Помню, я разглядывал однажды в музее темную икону византийского письма и, как плохой археолог, думал о том, что, может быть, некогда эта икона была почитаема и сотни тысяч людей поклонялись ей, целовали и по вере своей получали исцеление, а вот теперь живая святыня умерла и лежит в этом археологическом склепе под стеклом.
– Луком бы ее! – сказал в это время один старый священник, слушатель Археологического института.
– Я тогда еще не был знаком с обычными приемами археологов, не понял священника и очень удивился его словам.
– Луковицу надо пополам, – объяснил он, – половиной потереть, икона и повеселеет.
– А вы любите веселых?
– Ну, ко-нечно же! – засмеялся он и как-то особенно подмигнул.
Так и начался наш разговор о радостных иконах и так шуточками продолжался вплоть до того, как священник коснулся в своем рассказе своей какой-то душевной боли. Насколько я уловил, боль эта была в борьбе с различными сомнениями в религии. Борьба, впрочем, закончилась благополучно: из мрачного душевного состояния открылся радостный выход.
– Я понял вдруг за чтением Библии, что жизнь есть радость, счастье.
И батюшка так выразительно махнул рукой в сторону черной иконы, что у меня осталось в неясном сознании представление, будто батюшка оттого мучился, что верил в черные иконы, а теперь расстался с этой верой и стал радостным. «Во что же он теперь верит? – не раз приходило мне в голову. – Не может быть, чтобы этот старый священник так-таки весь целиком и отдался житейским благам». И как бы в ответ на это случай свел меня с другим священником на Оке, в очень глухом селе Тульской губернии.
Отец Николай до этого был в богатом приходе и сам о себе говорил теперь, что тогда ему «ветер был в зад». За какие-то пустяки совершенно невинного о.
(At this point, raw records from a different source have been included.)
import Literature.ModelTheory.ExponentialFields.RealExpDecidableOfLastRoot
import Literature.ModelTheory.ExponentialFields.KhovanskiiZeroBound
import HarnessLib

/-!
# Decidability of `Th(ℝ_exp)` ⇒ Last Root Conjecture, unconditionally; the equivalence from effective model completeness alone

Topic `Literature/ModelTheory/ExponentialFields`, sequel to `LastRootConjectureOfDecidable.lean`
and `RealExpDecidableOfLastRoot.lean`, towards the named fact
`Literature.ModelTheory.ExponentialFields.macintyreWilkie_realExpDecidable_iff_lastRootConjecture`
(`RealExpDecidable ↔ LastRootConjecture`; Macintyre–Wilkie 1996, as reported by Berarducci–Servi
2004, p. 44: "the authors show that the decidability is equivalent to a weaker conjecture, the
Last Root Conjecture").

`LastRootConjectureOfDecidable.lean` proves the direction `→` *granted Wilkie's o-minimality
theorem* (`lastRootConjecture_of_realExpDecidable (hO : wilkie_isOMinimal)`): o-minimality is used
there at exactly one point, to know that the non-singular zeros of an `n × n` system of exponential
polynomials over `ℤ` form a **bounded** subset of `ℝⁿ` (`ExpPolyCode.exists_bound_isNonsingularZero`,
`LastRootConjectureProofs.lean`: they are isolated, hence countable, and a countable definable
subset of the line is bounded in an o-minimal expansion of `ℝ`), so that the search for a true
bounding sentence `σ_{F,η}` terminates.  Berarducci–Servi (2004, p. 44, the remark after the
statement of the conjecture) point out that the existence of such a bound is immediate from
**Khovanskii's finiteness theorem**: an `n × n` system has only finitely many non-singular zeros.
Khovanskii's theorem for square systems of `L_exp`-terms is now **proved** in the tree
(`RealExpModel.exists_forall_encard_realNonsingularZeroSet_le`, `KhovanskiiZeroBound.lean`,
resting on the proved Tarski–Seidenberg theorem), and this file draws the consequence:

* `ExpPolyCode.finite_setOf_isNonsingularZero`: the non-singular zeros of an `n × n` system of
  exponential polynomials over `ℤ` (`ExpPolyCode.IsNonsingularZero`) form a finite set — the rows
  of the system are the `L_exp`-terms `ExpPolyCode.rowTerm` of `LastRootConjectureProofs.lean`
  (parameters renamed from `Empty` to `Fin 0`), whose gradient rows (`RealExpModel.grad`, Wilkie's
  formal partial derivatives) form the Jacobian matrix `ExpPolyCode.jac`
  (`ExpPolyCode.of_grad_rowTerm_relabel`), so that the non-singular zeros lie in Wilkie's `Vⁿˢ`
  (`ExpPolyCode.setOf_isNonsingularZero_subset_realNonsingularZeroSet`);
* `ExpPolyCode.exists_bound_isNonsingularZero'`, `ExpPolyCode.exists_realize_sigma'`: hence a
  bound `η ∈ ℕ` on their sup norm and a true bounding sentence `σ_{F,η}`, with no hypothesis;
* `ExpPolyCode.exists_computable_bound_of_isDecidable'` and
  **`lastRootConjecture_of_realExpDecidable'  : RealExpDecidable → LastRootConjecture`** — the
  direction `→` of Macintyre–Wilkie's equivalence, now **unconditional** (the search of
  `LastRootConjectureOfDecidable.lean` verbatim, fed with `exists_realize_sigma'`);
* `lastRootConjecture_of_macintyre_wilkie` : Macintyre–Wilkie's Thm. 1.1
  (`Literature.ModelTheory.ExponentialFields.macintyre_wilkie`) and the real Schanuel property give
  the Last Root Conjecture, without o-minimality;
* **`macintyreWilkie_realExpDecidable_iff_lastRootConjecture_of_recursiveSubtheory`**: the named
  equivalence follows from Macintyre–Wilkie's effective model completeness
  `macintyreWilkie_recursiveSubtheory` (A0) **alone** (the direction `←` being
  `realExpDecidable_of_lastRootConjecture_of_recursiveSubtheory` of
  `RealExpDecidableOfLastRoot.lean`, which proved unconditionally that the Last Root Conjecture
  makes `Th_∃(ℝ_exp)` recursively enumerable), superseding
  `macintyreWilkie_realExpDecidable_iff_lastRootConjecture_of_facts (hO) (hA)`;
* `macintyreWilkie_realExpDecidable_iff_lastRootConjecture_iff`: indeed the named fact is now
  **equivalent** to the implication `LastRootConjecture → macintyreWilkie_recursiveSubtheory`
  (a decidable `Th(ℝ_exp)` is its own recursive subtheory), which locates exactly what remains
  to be proved of it: effective model completeness, i.e. the unconditional half of
  Macintyre–Wilkie's paper.

No definition and no named fact is introduced; the file is sorry-free.

## References

* A. Macintyre, A. J. Wilkie, *On the decidability of the real exponential field*, in:
  Kreiseliana: About and Around Georg Kreisel, A K Peters (1996), 441–467.
* A. Berarducci, T. Servi, *An effective version of Wilkie's theorem of the complement and some
  effective o-minimality results*, Ann. Pure Appl. Logic 125 (2004), 43–74, p. 44 (the Last Root
  Conjecture; "by Khovanskii's finiteness theorem such a bound exists").
* A. G. Khovanskii, *Fewnomials*, Transl. Math. Monogr. 88, AMS (1991), Ch. III.
* A. J. Wilkie, *On the theory of the real exponential field*, Illinois J. Math. 33 (1989), §1,
  p. 385 (formal partial derivatives) and §5, Proposition (p. 402).
-/

noncomputable section

open FirstOrder FirstOrder.Language

namespace Literature.ModelTheory.ExponentialFields

namespace ExpPolyCode

open RealExpModel Encodable

/-! ### The rows of a system in the format of Wilkie's `Vⁿˢ` -/

section Rows

variable (n : ℕ) (F : List ExpPolyCode)

/-- The row terms of the system (`rowTerm`, terms of `L_exp` in the coordinate variables with
the empty type `Empty` of parameters), with parameters renamed to the empty tuple `Fin 0` (the
format of Wilkie's `Vⁿˢ`, `RealExpModel.realNonsingularZeroSet`), realize to the rows of the
system. [folklore] -/
theorem realize_rowTerm_relabel (β : Fin 0 → ℝ) (x : Fin n → ℝ) (i : Fin n) :
    ((rowTerm n F i).relabel (Sum.map Empty.elim _root_.id)).realize (Sum.elim β x) =
      eval n (F.getD (i : ℕ) []) x := by
  simp only [Term.realize_relabel, Sum.elim_comp_map, Function.comp_id, realize_rowTerm]

/-- **The gradient rows of the row terms form the Jacobian matrix** `jac` of
`LastRootConjectureProofs.lean` (Wilkie's formal partial derivatives commute with the renaming
of parameters, `RealExpModel.realize_termPDeriv_relabel_params'`). [cite: Wilkie1989, §1, p. 385] -/
theorem of_grad_rowTerm_relabel (β : Fin 0 → ℝ) (x : Fin n → ℝ) :
    (Matrix.of fun i => grad ((rowTerm n F i).relabel (Sum.map Empty.elim _root_.id)) β x) =
      jac n F x := by
  ext i j
  rw [Matrix.of_apply, grad_apply, realize_termPDeriv_relabel_params', Sum.elim_comp_map,
    Function.comp_id, show β ∘ Empty.elim = (Empty.elim : Empty → ℝ) from funext fun e => e.elim]
  rfl

/-- **The non-singular zeros of the system lie in Wilkie's non-singular zero set `Vⁿˢ` of its row
terms** (common zeros with linearly independent gradient rows: the Jacobian determinant, which is
the determinant of the Fréchet derivative by `det_fderiv_sysMap`, is non-zero). [cite: Wilkie1989, §5, p. 402] -/
theorem setOf_isNonsingularZero_subset_realNonsingularZeroSet (β : Fin 0 → ℝ) :
    {a : Fin n → ℝ | IsNonsingularZero n F a} ⊆
      realNonsingularZeroSet (fun i => (rowTerm n F i).relabel (Sum.map Empty.elim _root_.id)) β := by
  rintro a ⟨hlen, hzero, hdet⟩
  refine ⟨fun r => ?_, ?_⟩
  · rw [realize_rowTerm_relabel]
    exact congrFun hzero r
  · rw [linearIndependent_rows_iff_det_ne_zero]
    have key : (Matrix.of fun i =>
        grad ((rowTerm n F i).relabel (Sum.map Empty.elim _root_.id)) β a).det ≠ 0 := by
      rw [of_grad_rowTerm_relabel, ← det_fderiv_sysMap]
      exact hdet
    exact key

/-- **An `n × n` system of exponential polynomials over `ℤ` has only finitely many non-singular
real zeros** — Khovanskii's finiteness theorem (proved in the tree for square systems of
`L_exp`-terms, `RealExpModel.exists_forall_encard_realNonsingularZeroSet_le`), the remark of
Berarducci–Servi after the statement of the Last Root Conjecture. [cite: BerarducciServi2004, p. 44] [cite: Khovanskii1991, Ch. III] -/
theorem finite_setOf_isNonsingularZero : {a : Fin n → ℝ | IsNonsingularZero n F a}.Finite := by
  obtain ⟨N, hN⟩ := exists_forall_encard_realNonsingularZeroSet_le (m := 0)
    fun i => (rowTerm n F i).relabel (Sum.map Empty.elim _root_.id)
  exact (Set.finite_of_encard_le_coe (hN fun _ => 0)).subset
    (setOf_isNonsingularZero_subset_realNonsingularZeroSet n F fun _ => 0)

/-- **The Last Root Conjecture without effectivity, unconditionally**: every `n × n` system of
exponential polynomials over `ℤ` has a bound `η ∈ ℕ` on the sup norm of its non-singular real
zeros (a finite set is bounded); compare `exists_bound_isNonsingularZero` of
`LastRootConjectureProofs.lean`, which assumed the o-minimality of `ℝ_exp`. [cite: BerarducciServi2004, p. 44] -/
theorem exists_bound_isNonsingularZero' :
    ∃ η : ℕ, ∀ a : Fin n → ℝ, IsNonsingularZero n F a → ‖a‖ < η := by
  obtain ⟨R, hR⟩ := ((finite_setOf_isNonsingularZero n F).image fun a => ‖a‖).bddAbove
  refine ⟨⌊R⌋₊ + 1, fun a ha => ?_⟩
  have h : ‖a‖ ≤ R := hR ⟨a, ha, rfl⟩
  calc ‖a‖ ≤ R := h
    _ < ⌊R⌋₊ + 1 := Nat.lt_floor_add_one R
    _ = ((⌊R⌋₊ + 1 : ℕ) : ℝ) := by push_cast; ring

/-- Hence for every system some bounding sentence `σ_{F,η}` is true in `ℝ_exp`, unconditionally
(compare `exists_realize_sigma`). [folklore] -/
theorem exists_realize_sigma' : ∃ η : ℕ, ℝ ⊨ sigma n F η := by
  obtain ⟨η, hη⟩ := exists_bound_isNonsingularZero' n (pad n F)
  refine ⟨η, realize_sigma_iff.2 fun a ha i => ?_⟩
  have h := hη a ha
  have hi : |a i| ≤ ‖a‖ := by simpa [Real.norm_eq_abs] using norm_le_pi_norm a i
  exact hi.trans h.le

end Rows

/-! ### The search, unconditionally -/

/-- **Decidability of `Th(ℝ_exp)` gives a computable bound on the non-singular zeros of every
`n × n` system, unconditionally**: search, with the decision procedure, for the least `η` such
that `σ_{F,η}` is true — the search of `exists_computable_bound_of_isDecidable`
(`LastRootConjectureOfDecidable.lean`), its termination now guaranteed by Khovanskii's theorem
instead of o-minimality. [cite: BerarducciServi2004, p. 44] -/
theorem exists_computable_bound_of_isDecidable' (hD : realExpTheory.IsDecidable) :
    ∃ η : ℕ × List ExpPolyCode → ℕ, Computable η ∧
      ∀ (n : ℕ) (F : List ExpPolyCode) (a : Fin n → ℝ), IsNonsingularZero n F a → ‖a‖ < η (n, F) := by
  obtain ⟨d, hd, hd_iff⟩ := exists_truth_decider hD
  have hL : Primrec fun q : (ℕ × List ExpPolyCode) × ℕ => sigmaL q.1.1 q.1.2 q.2 :=
    primrec_sigmaL.comp (Primrec.pair (Primrec.fst.comp Primrec.fst)
      (Primrec.pair (Primrec.snd.comp Primrec.fst) Primrec.snd))
  have htest : Computable₂ fun (p : ℕ × List ExpPolyCode) (η : ℕ) => d (encode (sigmaL p.1 p.2 η)) :=
    hd.comp (Primrec.encode.comp hL).to_comp
  have htest_iff : ∀ (p : ℕ × List ExpPolyCode) (η : ℕ),
      d (encode (sigmaL p.1 p.2 η)) = true ↔ ℝ ⊨ sigma p.1 p.2 η := fun p η => by
    rw [← godelNumber_sigma]; exact hd_iff _
  obtain ⟨f, hf, hf_spec⟩ := exists_computable_search htest fun p =>
    (exists_realize_sigma' p.1 p.2).imp fun η hη => (htest_iff p η).2 hη
  refine ⟨fun p => f p + 1, Computable.succ.comp hf, fun n F a ha => ?_⟩
  have h := norm_lt_of_realize_sigma ((htest_iff (n, F) _).1 (hf_spec (n, F))) ha
  push_cast
  exact h

end ExpPolyCode

/-! ### The direction `→` unconditionally, and the equivalence from effective model completeness -/

/-- **Macintyre–Wilkie's equivalence, direction `→`, unconditionally**: if `Th(ℝ_exp)` is
decidable then the Last Root Conjecture holds — a computable bound on the non-singular zeros of
`n × n` exponential systems is obtained by searching, with the decision procedure, for a true
bounding sentence `σ_{F,η}`, which exists by Khovanskii's finiteness theorem (Berarducci–Servi
2004, p. 44, reporting Macintyre–Wilkie 1996).  Supersedes
`lastRootConjecture_of_realExpDecidable (hO : wilkie_isOMinimal)`. [cite: BerarducciServi2004, p. 44] [cite: MacintyreWilkieKreiseliana1996] -/
theorem lastRootConjecture_of_realExpDecidable' (hD : RealExpDecidable) : LastRootConjecture :=
  ExpPolyCode.exists_computable_bound_of_isDecidable' hD

/-- Hence Macintyre–Wilkie's Thm. 1.1 (`Literature.ModelTheory.ExponentialFields.macintyre_wilkie`)
makes the real Schanuel property imply the Last Root Conjecture, with no o-minimality hypothesis
(compare `lastRootConjecture_of_schanuelProperty_of_wilkie_isOMinimal`). [cite: MacintyreWilkieKreiseliana1996, Thm. 1.1] -/
theorem lastRootConjecture_of_macintyre_wilkie (hMW : macintyre_wilkie) (hS : SchanuelProperty ℝ) :
    LastRootConjecture :=
  lastRootConjecture_of_realExpDecidable' (hMW hS)

/-- A decidable `Th(ℝ_exp)` is its own recursive subtheory: decidability trivially gives
Macintyre–Wilkie's effective model completeness statement `macintyreWilkie_recursiveSubtheory`
(with `T₀ = Th(ℝ_exp)`, `realExpDecidable_iff_isRecursive`). [folklore] -/
theorem macintyreWilkie_recursiveSubtheory_of_realExpDecidable (hD : RealExpDecidable) :
    macintyreWilkie_recursiveSubtheory :=
  ⟨realExpTheory, subset_rfl, realExpDecidable_iff_isRecursive.1 hD, fun _ hφ =>
    Language.Theory.models_sentence_mono Set.subset_union_left
      (Language.Theory.models_sentence_of_mem hφ)⟩

/-- **Macintyre–Wilkie's equivalence `RealExpDecidable ↔ LastRootConjecture` from their effective
model completeness alone**: granted a recursive `T₀ ⊆ Th(ℝ_exp)` with
`T₀ ∪ Th_∃(ℝ_exp) ⊨ Th(ℝ_exp)` (`macintyreWilkie_recursiveSubtheory`, the unconditional half of
Macintyre–Wilkie's paper, p. 448), decidability of `Th(ℝ_exp)` is equivalent to the Last Root
Conjecture: `→` is `lastRootConjecture_of_realExpDecidable'` (unconditional), `←` is
`realExpDecidable_of_lastRootConjecture_of_recursiveSubtheory` (the Last Root Conjecture makes
`Th_∃(ℝ_exp)` recursively enumerable, unconditionally; with `T₀` this axiomatizes the complete
theory).  Supersedes `macintyreWilkie_realExpDecidable_iff_lastRootConjecture_of_facts`, which
also assumed `wilkie_isOMinimal`. [cite: MacintyreWilkieKreiseliana1996] [cite: BerarducciServi2004, p. 44] -/
theorem macintyreWilkie_realExpDecidable_iff_lastRootConjecture_of_recursiveSubtheory
    (hA : macintyreWilkie_recursiveSubtheory) :
    macintyreWilkie_realExpDecidable_iff_lastRootConjecture :=
  ⟨lastRootConjecture_of_realExpDecidable', realExpDecidable_of_lastRootConjecture_of_recursiveSubtheory hA⟩

/-- **What remains of the named equivalence.** `macintyreWilkie_realExpDecidable_iff_lastRootConjecture`
is *equivalent* to the implication "Last Root Conjecture ⇒ effective model completeness
(`macintyreWilkie_recursiveSubtheory`)": the direction `→` of the equivalence and the step
"Last Root Conjecture ⇒ `Th_∃(ℝ_exp)` is r.e." being theorems, the named fact holds as soon as (and
only if) the Last Root Conjecture yields a recursive `T₀ ⊆ Th(ℝ_exp)` with
`T₀ ∪ Th_∃(ℝ_exp) ⊨ Th(ℝ_exp)` — in Macintyre–Wilkie's paper `T₀` is constructed outright. [cite: MacintyreWilkieKreiseliana1996] -/
theorem macintyreWilkie_realExpDecidable_iff_lastRootConjecture_iff :
    macintyreWilkie_realExpDecidable_iff_lastRootConjecture ↔
      (LastRootConjecture → macintyreWilkie_recursiveSubtheory) :=
  ⟨fun h hL => macintyreWilkie_recursiveSubtheory_of_realExpDecidable (h.2 hL),
    fun h => ⟨lastRootConjecture_of_realExpDecidable', fun hL =>
      realExpDecidable_of_lastRootConjecture_of_recursiveSubtheory (h hL) hL⟩⟩

/-- Likewise, granted effective model completeness, Macintyre–Wilkie's Thm. 1.1
(`Literature.ModelTheory.ExponentialFields.macintyre_wilkie`) is equivalent to "the real Schanuel
property implies the Last Root Conjecture" (compare
`macintyre_wilkie_iff_lastRootConjecture_of_schanuelProperty_of_facts`). [cite: MacintyreWilkieKreiseliana1996, Thm. 1.1] -/
theorem macintyre_wilkie_iff_lastRootConjecture_of_schanuelProperty_of_recursiveSubtheory
    (hA : macintyreWilkie_recursiveSubtheory) :
    macintyre_wilkie ↔ (SchanuelProperty ℝ → LastRootConjecture) :=
  macintyre_wilkie_iff_lastRootConjecture_of_schanuelProperty
    (macintyreWilkie_realExpDecidable_iff_lastRootConjecture_of_recursiveSubtheory hA)

end Literature.ModelTheory.ExponentialFields

end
Николая сослали в глухой уезд и этим разорили и повернули всю его жизнь вверх дном. Несправедливость была так велика, что прежняя вера потерпела жестокое испытание. Бывало, прежде он молился в большой каменной, устроенной и отделанной им же самим церкви, а теперь на Оке церковь-завалюшка была до того запущена, что паникадила спускались на колесиках от прялок, а на дверях визжали бутылки с песком, как в кабаке. Но замечательно, что в этой мрачной обстановке, расставаясь со многим, во что раньше безотчетно верил, батюшка из года в год оживлялся и веселел. Когда я видел его в последний раз, он был занят отделкой своей старой церкви и борьбой с живописцем: хотелось во что бы то ни стало сделать радостной, наполненной молодыми ликами, а живописец был старик, постник, покуривал ладаном и хотел писать лики старые. Помню, когда рассказывал о. Николай о своих планах устройства церкви радостной, наполненной ликами младенцев и вообще живых, семейных отношений, невольно мне припомнилось читанное об этом у Розанова; до того было похоже, что я даже спросил тогда: не читал ли батюшка Розанова. Но о. Николай в таких глухих местах и понятия не имел о писаниях Розанова.
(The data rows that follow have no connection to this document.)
/-- **ODD PARITY: THE COUNT IS `0`** (both sides; no translator needed). [cite: Flicker1998UnitaryFL, p. 84] -/
theorem ncard_levelSet_eq_zero_of_odd (hvρ : ∀ x, Valued.v (ρ x) = Valued.v x) (hvΘ : ∀ x, Valued.v (Θ x) = Valued.v x)
    (hα : Valued.v (α - ρ α) = 1) (hϖ : Valued.v ϖ = exp (-1 : ℤ)) {vh : ℤ} (hvh : Valued.v h = exp (-vh))
    (j a : ℕ) (hodd : ∀ k : ℤ, vh + 2 * k + j ≠ a)
    (H : Subgroup Kˣ) (hH : ∀ u : Kˣ, u ∈ H ↔ Valued.v (u : K) = 1 ∧ Valued.v ((u : K) - ρ u) ≤ Valued.v (ϖ ^ j * (α - ρ α))) :
    {Λ : AddSubgroup K | ∃ x₀ : K, x₀ ≠ 0 ∧ (∀ x, x ∈ Λ ↔ ∃ z, (Valued.v z ≤ 1 ∧ Valued.v (z - ρ z) ≤ Valued.v (ϖ ^ j * (α - ρ α))) ∧ x = x₀ * z) ∧
        ((Valued.v (h * (x₀ * Θ x₀) * (ϖ ^ j * (α - ρ α))) ≤ 1 ∧
              Valued.v (h * (x₀ * Θ x₀) * (ϖ ^ j * (α - ρ α)) - ρ (h * (x₀ * Θ x₀) * (ϖ ^ j * (α - ρ α)))) ≤ Valued.v (ϖ ^ j * (α - ρ α))) ∧
            ¬ (Valued.v (h * (x₀ * Θ x₀) * (ϖ ^ j * (α - ρ α)) / ϖ) ≤ 1 ∧
                Valued.v (h * (x₀ * Θ x₀) * (ϖ ^ j * (α - ρ α)) / ϖ - ρ (h * (x₀ * Θ x₀) * (ϖ ^ j * (α - ρ α)) / ϖ)) ≤ Valued.v (ϖ ^ j * (α - ρ α)))) ∧
          Valued.v (h * (x₀ * Θ x₀) * (ϖ ^ j * (α - ρ α))) = exp (-(a : ℤ))}.ncard = 0 := by
  have hA := ncard_setOf_orderLattice_eq_ncard_image_mk hvρ hH (fun x₀ : Kˣ =>
    ((Valued.v (h * ((x₀ : K) * Θ x₀) * (ϖ ^ j * (α - ρ α))) ≤ 1 ∧
          Valued.v (h * ((x₀ : K) * Θ x₀) * (ϖ ^ j * (α - ρ α)) - ρ (h * ((x₀ : K) * Θ x₀) * (ϖ ^ j * (α - ρ α)))) ≤ Valued.v (ϖ ^ j * (α - ρ α))) ∧
        ¬ (Valued.v (h * ((x₀ : K) * Θ x₀) * (ϖ ^ j * (α - ρ α)) / ϖ) ≤ 1 ∧
            Valued.v (h * ((x₀ : K) * Θ x₀) * (ϖ ^ j * (α - ρ α)) / ϖ - ρ (h * ((x₀ : K) * Θ x₀) * (ϖ ^ j * (α - ρ α)) / ϖ)) ≤ Valued.v (ϖ ^ j * (α - ρ α)))) ∧
      Valued.v (h * ((x₀ : K) * Θ x₀) * (ϖ ^ j * (α - ρ α))) = exp (-(a : ℤ)))
  have hsets : {Λ : AddSubgroup K | ∃ x₀ : K, x₀ ≠ 0 ∧ (∀ x, x ∈ Λ ↔ ∃ z, (Valued.v z ≤ 1 ∧ Valued.v (z - ρ z) ≤ Valued.v (ϖ ^ j * (α - ρ α))) ∧ x = x₀ * z) ∧
        ((Valued.v (h * (x₀ * Θ x₀) * (ϖ ^ j * (α - ρ α))) ≤ 1 ∧
              Valued.v (h * (x₀ * Θ x₀) * (ϖ ^ j * (α - ρ α)) - ρ (h * (x₀ * Θ x₀) * (ϖ ^ j * (α - ρ α)))) ≤ Valued.v (ϖ ^ j * (α - ρ α))) ∧
            ¬ (Valued.v (h * (x₀ * Θ x₀) * (ϖ ^ j * (α - ρ α)) / ϖ) ≤ 1 ∧
                Valued.v (h * (x₀ * Θ x₀) * (ϖ ^ j * (α - ρ α)) / ϖ - ρ (h * (x₀ * Θ x₀) * (ϖ ^ j * (α - ρ α)) / ϖ)) ≤ Valued.v (ϖ ^ j * (α - ρ α)))) ∧
          Valued.v (h * (x₀ * Θ x₀) * (ϖ ^ j * (α - ρ α))) = exp (-(a : ℤ))} =
      {Λ : AddSubgroup K | ∃ x₀ : Kˣ,
        (((Valued.v (h * ((x₀ : K) * Θ x₀) * (ϖ ^ j * (α - ρ α))) ≤ 1 ∧
              Valued.v (h * ((x₀ : K) * Θ x₀) * (ϖ ^ j * (α - ρ α)) - ρ (h * ((x₀ : K) * Θ x₀) * (ϖ ^ j * (α - ρ α)))) ≤ Valued.v (ϖ ^ j * (α - ρ α))) ∧
            ¬ (Valued.v (h * ((x₀ : K) * Θ x₀) * (ϖ ^ j * (α - ρ α)) / ϖ) ≤ 1 ∧
                Valued.v (h * ((x₀ : K) * Θ x₀) * (ϖ ^ j * (α - ρ α)) / ϖ - ρ (h * ((x₀ : K) * Θ x₀) * (ϖ ^ j * (α - ρ α)) / ϖ)) ≤
                  Valued.v (ϖ ^ j * (α - ρ α)))) ∧
          Valued.v (h * ((x₀ : K) * Θ x₀) * (ϖ ^ j * (α - ρ α))) = exp (-(a : ℤ))) ∧
        ∀ x, x ∈ Λ ↔ ∃ y, (Valued.v y ≤ 1 ∧ Valued.v (y - ρ y) ≤ Valued.v (ϖ ^ j * (α - ρ α))) ∧ x = (x₀ : K) * y} := by
    ext Λ
    simp only [Set.mem_setOf_eq]
    constructor
    · rintro ⟨x₀, hx₀, hmem, hP⟩; exact ⟨Units.mk0 x₀ hx₀, hP, hmem⟩
    · rintro ⟨x₀, hP, hmem⟩; exact ⟨(x₀ : K), x₀.ne_zero, hmem, hP⟩
  rw [hsets, hA, setOf_levelGen_eq_empty_of_odd (ρ := ρ) (Θ := Θ) hvΘ hα hϖ hvh j a hodd, Set.image_empty, Set.ncard_empty]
– Представьте себе, – спросил я о. Николая словом Розанова, – что невесту и жениха после совершения обряда оставить в церкви без людей для брачного сочетания.
Эта знаменитая розановская «позиция», с которой он открывает свою пальбу в монахов, как она покажется простому сельскому священнику?
– Представьте себе это только на одну минуту!
– И представляю, – спокойно ответил о. Николай, – это же и бывало в старину, откуда идет настоящее православие.
И рассказал что-то подобное из Библии, потом из книги Товита привел, как архангел Рафаил был сватом и прочел из псалма: «И на ложах своих возрадуются».
– Слышите: на ложах! Чего же вам больше. Никакой загадки мне ваш Розанов не загадал, я сам это знал. В православии есть все, решительно все для радостной человеческой жизни, а только монахи его испортили. А женская красота, да ведь это Бог знает что или произведение искусства: Венера Милосская и тому подобное, почему это грех? Все это монахи, а не православие виновато.
Напрасно я старался ввести батюшку в круг розановских «ужасных сомнений» в Христе, о. Николай во всем соглашался с Розановым, решительно во всем и настаивал, что это не Христос, в ком Розанов сомневается.